Material supplied ->
import Literature.NumberTheory.ConnesMoscovici2022.UVProlateFourierTestVectors
import Literature.NumberTheory.ConnesMoscovici2022.UVProlateSymmetryAtInfinity
import Literature.NumberTheory.ConnesMoscovici2022.UVProlateQuotientBasisVectors
import Mathlib.Analysis.SpecialFunctions.Log.NegMulLog
import Mathlib.Analysis.Calculus.BumpFunction.FiniteDimension
import HarnessLib

/-!
# Connes–Moscovici 2022, Theorem 1.6 (i), Fourier clause — part 1: the `λ`-side of the converse
("orthogonality to `β_±` forces the boundary condition (1.19)") and Lemma 1.2's equality of the
lateral limits, for an ARBITRARY element of `dom W_max`

LINE 1 — FRAMING. RH-FREE corpus literature (cell rh-crit, C1 Connes–Consani/Moscovici corpus,
row O2 `UVProlateSpectrum`; sequel material, no leaf / binder role in any route).
bears_on: LADDER-RH W-C/W-P.  WHAT THIS IS NOT: any claim about `ζ` or RH; nothing in this file
bears on the truth of RH.  Theorems only: 0 `def`s, 0 named facts, no `sorry`.

Source: A. Connes, H. Moscovici, *The UV prolate spectrum matches the zeros of zeta*, PNAS 119
(2022) [bib `ConnesMoscovici2022`] = arXiv:2112.05500, Lemma 2.2 (= PNAS Lemma 1.2) and the proof
of Theorem 2.6 (= PNAS Thm 1.6), chunks p0004:L50–L90 and p0006:L38–L50, L76–L85 of the held text
`paper-arxiv-2112.05500`:

> "Lemma 2.2 … (ii) … the distribution `p ∂_x ξ` is an `L²`-function, which is continuous near `±λ`"
> "(2.16) `𝓛_β := ⋂ Ker L_{β±} ∩ ⋂ Ker L_{β̂±}` … Theorem 2.6 (i) `W_sa` is selfadjoint and
> commutes with the Fourier transform … its domain `𝓛_β` is invariant under the Fourier transform
> also by construction."

The tree DEFINES `𝓛_β = prolateSASet` by the explicit boundary conditions (1.19)–(1.21), so the
printed "by construction" (`𝓛_β` = joint kernel of the four boundary functionals `L_{β±}`,
`L_{β̂±} = L_{β±} ∘ 𝔽`) has to be EARNED: one must show that, for an arbitrary `ζ ∈ dom W_max`,
the four orthogonality relations `⟪W_max ζ, τ⟫ = ⟪ζ, W_max τ⟫`, `τ ∈ {β_+, β_-, 𝓕β_+, 𝓕β_-}`,
imply (1.19)–(1.21).  This file does the `λ`-side half of that and the lateral-limit step:

* §A **a-priori bound** `p·g → 0` at `λ⁻` and `(−λ)⁺` for the regular representative `g` of ANY
  `ζ ∈ dom W_max` (`g′ = O(1/p)` near `±λ` ⇒ `g = O(log)`): `tendsto_pCoeff_mul_zero_nhdsLT_lam`,
  `tendsto_pCoeff_mul_zero_nhdsGT_neg_lam`;
* §B **the `λ`-side converse**: `⟪W_max ζ, β_+⟫ − ⟪ζ, W_max β_+⟫ = conj c_{−λ⁺} − conj c_{λ⁻}`
  (`inner_sub_inner_betaPlus`) and `⟪W_max ζ, β_-⟫ − ⟪ζ, W_max β_-⟫ = −λ(conj c_{λ⁻} + conj c_{−λ⁺})`
  (`inner_sub_inner_betaMinus`, Green on `(−λ, λ)` against `θ(x) = x`, cc-t14 g3's
  `intervalIntegral_green_of_contDiffOn`), hence **`inner_limits_eq_zero`**: orthogonality to
  `β_±` forces the INNER one-sided limits `c_{λ⁻}, c_{−λ⁺}` of `p g′` to vanish; on the way the
  a.e. formulas `W_max β_+ = q·1_I`, `W_max β_- = (2x + qx)·1_I` (`prolateMax_betaPlus_coeFn`,
  `prolateMax_betaMinus_coeFn`);
* §C **Lemma 1.2's equality of the lateral limits** (`lateral_limits_eq_lam`,
  `lateral_limits_eq_neg_lam`): for ANY `ζ ∈ dom W_max`, the one-sided limits of `p g′` at `λ`
  from inside and outside agree (and at `−λ`), by testing `⟪W_max ζ, θ⟫ = ⟪ζ, Wθ⟫` against a
  bump `θ ≡ 1` near the singular point (cc-t6 g4's `intervalIntegral_lagrange_pair`, cc-t8 g3's
  `intervalIntegral_eq_sub_of_boundary_tendsto`).

STATUS (end of seat t10 g3): §D–§E below were appended the same day — the `∞`-side toolkit, the defect
as the pairing of asymptotic coefficients (`inner_sub_inner_eq_pairing`) and the ANALYTIC converse
`mem_prolateSASet_of_inner_beta_eq`; the inclusion `𝓕(𝓛_β) ⊆ 𝓛_β` itself and `CM22_thm_1_6_holds`
landed meanwhile in cc-t14 g4's `UVProlateThm16Holds` (algebraic route via self-adjointness, using
the leaf and the test-vector file of this seat).  Original road description: the `∞`-side — cc-t6 g4's
`intervalIntegral_symm_eq_boundaryForm` against `φ_± = 𝓕β_±` (`UVProlateFourierTestVectors`)
reads `BF(R) − BF(−R) = −(2/π)(1 − λ²/R²)·conj((1.20)-expression of ζ⁺ at R)` for `φ_+` and the
(1.21)-expression of `ζ⁻` for `φ_-` up to terms killed by cc-t14 g3's `exists_asymptotics_atTop_of_ftc`;
with `Ω(𝓕ξ, τ) = Ω(ξ, 𝓕⁻¹τ)` (`omegaForm_fourierL2_left`, leaf `UVProlateMaxDomainFourier`) and
`Ω ≡ 0` on `𝓛_β` (cc-t6 g4 `inner_prolateMax_symm`) this assembles `fourierL2_mem_prolateSASet`,
`IsProlateSA.commutesWith_fourierL2` (Thm 1.6 (i), Fourier clause) and, from cc-t14 g3's
`CM22_thm_1_6_ii_cutoffProj`, `IsProlateSA.commutesWith_cutoffProjHat` (Thm 1.6 (ii), `P̂_λ`).
-/

noncomputable section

What needs to be done ->
All lines in the records above that contain "from" are to be reported.

Reply ->
  from inside and outside agree (and at `−λ`), by testing `⟪W_max ζ, θ⟫ = ⟪ζ, Wθ⟫` against a
`IsProlateSA.commutesWith_fourierL2` (Thm 1.6 (i), Fourier clause) and, from cc-t14 g3's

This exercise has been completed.